(WHAT YOU ARE ASKED TO DO)
An identical transcription of the records is required.

(EXERCISE MATERIAL)

import Summits.AnomalousDissipation.AnomalousDissipation.Theorems.WazewskiBlockSubLaminarObliqueClass

/-!
# Route `WazewskiBlock`, item stmt-AnomalousDissipation-10354 — the oblique class, II: the laminar
# zero and the invariance of the class

* `galerkinRHS_laminarCoord`, `obliqueField_laminarCoord` — the laminar Kolmogorov state
  `A sin(4πx₁)e₀`, `A = F/(16π²ν)`, is a zero of every Galerkin system of order `N ≥ 2`
  (`νΔu + f = 0`, no self-advection), hence of `obliqueField`;
* purely imaginary data stay purely imaginary under the Galerkin field, lattice-supported data stay
  lattice supported (`galerkinRHS_obliqueCoeff_eq_zero`), and a purely imaginary real transversal
  lattice-supported vector is `Φ` of its coordinates (`obliqueCoeff_obliqueCoord`): the oblique
  class is invariant (`obliqueCoeff_obliqueCoord_galerkinRHS`) and zeros of `obliqueField` are
  stationary Galerkin states (`galerkinRHS_eq_zero_of_obliqueField_eq_zero`).

All statements proved; no definitions.
-/

noncomputable section

-- `Summit.<Summit>.<Problem>` is the tree's mandated summit-side namespace (CONVENTIONS §2); deliberate duplicate.
set_option linter.dupNamespace false

open scoped InnerProductSpace ComplexConjugate
open Finset
open Literature.Analysis.FunctionSpaces Literature.Analysis.FunctionSpaces.Torus
open Literature.Analysis.FluidPDE Literature.Analysis.FluidPDE.Torus

namespace Summit.AnomalousDissipation.AnomalousDissipation.Theorems.Oblique
/-! ### The laminar state is a zero of the Galerkin field -/

/-- A termwise-vanishing convection symbol vanishes. [folklore] -/
theorem convectionCoeff_eq_zero_of_forall {S : Finset (Fin 3 → ℤ)} {c c' : (Fin 3 → ℤ) → EuclideanSpace ℂ (Fin 3)}
    {k : Fin 3 → ℤ}
    (h : ∀ l ∈ S, ∀ m ∈ S, l + m = k → (∑ j, c l j * (m j : ℂ)) • c' m = 0) :
    convectionCoeff S c c' k = 0 := by
  rw [convectionCoeff_def]
  refine Finset.sum_eq_zero fun l hl => Finset.sum_eq_zero fun m hm => ?_
  split_ifs with hlm
  · rw [mul_smul, h l hl m hm hlm, smul_zero]
  · rfl

/-- The vector `i e₀ ∈ ℂ³` (direction of the laminar coefficients and of the force). [folklore] -/
theorem I_smul_complexify_single_apply (j : Fin 3) :
    (Complex.I • EuclideanSpace.complexify (EuclideanSpace.single (0 : Fin 3) (1 : ℝ))) j =
      if j = 0 then Complex.I else 0 := by
  fin_cases j <;> simp [EuclideanSpace.complexify_apply]

/-- `i e₀` is transversal to `±e`. [folklore] -/
theorem sum_modeE_mul_I_smul (a : ℂ) (s : ℤ) :
    ∑ j, (((s • modeE) j : ℤ) : ℂ) *
      (a • (Complex.I • EuclideanSpace.complexify (EuclideanSpace.single (0 : Fin 3) (1 : ℝ)))) j = 0 := by
  simp [Fin.sum_univ_three, modeE_apply_zero, modeE_apply_one, modeE_apply_two]

/-- The extended laminar coefficients have vanishing `x₁`-components. [folklore] -/
theorem coeffExt_obliqueCoeff_laminarCoord_apply_one {N : ℕ} (ν F : ℝ) (hN : 2 ≤ N) (l : Fin 3 → ℤ) :
    coeffExt (freqBall (d := Fin 3) N) (obliqueCoeff N (laminarCoord ν F N)) l 1 = 0 := by
  by_cases hl : l ∈ freqBall (d := Fin 3) N
  · rw [coeffExt_of_mem _ hl, obliqueCoeff_laminarCoord ν F hN]
    split_ifs <;> simp
  · rw [coeffExt_of_not_mem _ hl]; rfl

/-- **The laminar shear does not advect itself**: the convection symbol of the laminar
coefficients vanishes identically (`û(l) ∥ e₀ ⊥ e`). [folklore] -/
theorem convectionCoeff_laminar {N : ℕ} (ν F : ℝ) (hN : 2 ≤ N) (k : Fin 3 → ℤ) :
    convectionCoeff (freqBall (d := Fin 3) N)
      (coeffExt (freqBall (d := Fin 3) N) (obliqueCoeff N (laminarCoord ν F N)))
      (coeffExt (freqBall (d := Fin 3) N) (obliqueCoeff N (laminarCoord ν F N))) k = 0 := by
  refine convectionCoeff_eq_zero_of_forall fun l _ m hm _ => ?_
  rw [coeffExt_of_mem _ hm, obliqueCoeff_laminarCoord ν F hN ⟨m, hm⟩]
  have h1 := coeffExt_obliqueCoeff_laminarCoord_apply_one ν F hN l
  simp only
  split_ifs with hme hme'
  · have : ∑ j, coeffExt (freqBall (d := Fin 3) N) (obliqueCoeff N (laminarCoord ν F N)) l j * ((m j : ℤ) : ℂ) = 0 := by
      simp [Fin.sum_univ_three, hme, modeE_apply_zero, modeE_apply_one, modeE_apply_two, h1]
    rw [this, zero_smul]
  · have : ∑ j, coeffExt (freqBall (d := Fin 3) N) (obliqueCoeff N (laminarCoord ν F N)) l j * ((m j : ℤ) : ℂ) = 0 := by
      simp [Fin.sum_univ_three, hme', modeE_apply_zero, modeE_apply_one, modeE_apply_two, h1]
    rw [this, zero_smul]
  · rw [smul_zero]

(ANSWER FOR THE TASK)
import Summits.AnomalousDissipation.AnomalousDissipation.Theorems.WazewskiBlockSubLaminarObliqueClass

/-!
# Route `WazewskiBlock`, item stmt-AnomalousDissipation-10354 — the oblique class, II: the laminar
# zero and the invariance of the class

* `galerkinRHS_laminarCoord`, `obliqueField_laminarCoord` — the laminar Kolmogorov state
  `A sin(4πx₁)e₀`, `A = F/(16π²ν)`, is a zero of every Galerkin system of order `N ≥ 2`
  (`νΔu + f = 0`, no self-advection), hence of `obliqueField`;
* purely imaginary data stay purely imaginary under the Galerkin field, lattice-supported data stay
  lattice supported (`galerkinRHS_obliqueCoeff_eq_zero`), and a purely imaginary real transversal
  lattice-supported vector is `Φ` of its coordinates (`obliqueCoeff_obliqueCoord`): the oblique
  class is invariant (`obliqueCoeff_obliqueCoord_galerkinRHS`) and zeros of `obliqueField` are
  stationary Galerkin states (`galerkinRHS_eq_zero_of_obliqueField_eq_zero`).

All statements proved; no definitions.
-/

noncomputable section

-- `Summit.<Summit>.<Problem>` is the tree's mandated summit-side namespace (CONVENTIONS §2); deliberate duplicate.
set_option linter.dupNamespace false

open scoped InnerProductSpace ComplexConjugate
open Finset
open Literature.Analysis.FunctionSpaces Literature.Analysis.FunctionSpaces.Torus
open Literature.Analysis.FluidPDE Literature.Analysis.FluidPDE.Torus

namespace Summit.AnomalousDissipation.AnomalousDissipation.Theorems.Oblique
/-! ### The laminar state is a zero of the Galerkin field -/

/-- A termwise-vanishing convection symbol vanishes. [folklore] -/
theorem convectionCoeff_eq_zero_of_forall {S : Finset (Fin 3 → ℤ)} {c c' : (Fin 3 → ℤ) → EuclideanSpace ℂ (Fin 3)}
    {k : Fin 3 → ℤ}
    (h : ∀ l ∈ S, ∀ m ∈ S, l + m = k → (∑ j, c l j * (m j : ℂ)) • c' m = 0) :
    convectionCoeff S c c' k = 0 := by
  rw [convectionCoeff_def]
  refine Finset.sum_eq_zero fun l hl => Finset.sum_eq_zero fun m hm => ?_
  split_ifs with hlm
  · rw [mul_smul, h l hl m hm hlm, smul_zero]
  · rfl

/-- The vector `i e₀ ∈ ℂ³` (direction of the laminar coefficients and of the force). [folklore] -/
theorem I_smul_complexify_single_apply (j : Fin 3) :
    (Complex.I • EuclideanSpace.complexify (EuclideanSpace.single (0 : Fin 3) (1 : ℝ))) j =
      if j = 0 then Complex.I else 0 := by
  fin_cases j <;> simp [EuclideanSpace.complexify_apply]

/-- `i e₀` is transversal to `±e`. [folklore] -/
theorem sum_modeE_mul_I_smul (a : ℂ) (s : ℤ) :
    ∑ j, (((s • modeE) j : ℤ) : ℂ) *
      (a • (Complex.I • EuclideanSpace.complexify (EuclideanSpace.single (0 : Fin 3) (1 : ℝ)))) j = 0 := by
  simp [Fin.sum_univ_three, modeE_apply_zero, modeE_apply_one, modeE_apply_two]

/-- The extended laminar coefficients have vanishing `x₁`-components. [folklore] -/
theorem coeffExt_obliqueCoeff_laminarCoord_apply_one {N : ℕ} (ν F : ℝ) (hN : 2 ≤ N) (l : Fin 3 → ℤ) :
    coeffExt (freqBall (d := Fin 3) N) (obliqueCoeff N (laminarCoord ν F N)) l 1 = 0 := by
  by_cases hl : l ∈ freqBall (d := Fin 3) N
  · rw [coeffExt_of_mem _ hl, obliqueCoeff_laminarCoord ν F hN]
    split_ifs <;> simp
  · rw [coeffExt_of_not_mem _ hl]; rfl

/-- **The laminar shear does not advect itself**: the convection symbol of the laminar
coefficients vanishes identically (`û(l) ∥ e₀ ⊥ e`). [folklore] -/
theorem convectionCoeff_laminar {N : ℕ} (ν F : ℝ) (hN : 2 ≤ N) (k : Fin 3 → ℤ) :
    convectionCoeff (freqBall (d := Fin 3) N)
      (coeffExt (freqBall (d := Fin 3) N) (obliqueCoeff N (laminarCoord ν F N)))
      (coeffExt (freqBall (d := Fin 3) N) (obliqueCoeff N (laminarCoord ν F N))) k = 0 := by
  refine convectionCoeff_eq_zero_of_forall fun l _ m hm _ => ?_
  rw [coeffExt_of_mem _ hm, obliqueCoeff_laminarCoord ν F hN ⟨m, hm⟩]
  have h1 := coeffExt_obliqueCoeff_laminarCoord_apply_one ν F hN l
  simp only
  split_ifs with hme hme'
  · have : ∑ j, coeffExt (freqBall (d := Fin 3) N) (obliqueCoeff N (laminarCoord ν F N)) l j * ((m j : ℤ) : ℂ) = 0 := by
      simp [Fin.sum_univ_three, hme, modeE_apply_zero, modeE_apply_one, modeE_apply_two, h1]
    rw [this, zero_smul]
  · have : ∑ j, coeffExt (freqBall (d := Fin 3) N) (obliqueCoeff N (laminarCoord ν F N)) l j * ((m j : ℤ) : ℂ) = 0 := by
      simp [Fin.sum_univ_three, hme', modeE_apply_zero, modeE_apply_one, modeE_apply_two, h1]
    rw [this, zero_smul]
  · rw [smul_zero]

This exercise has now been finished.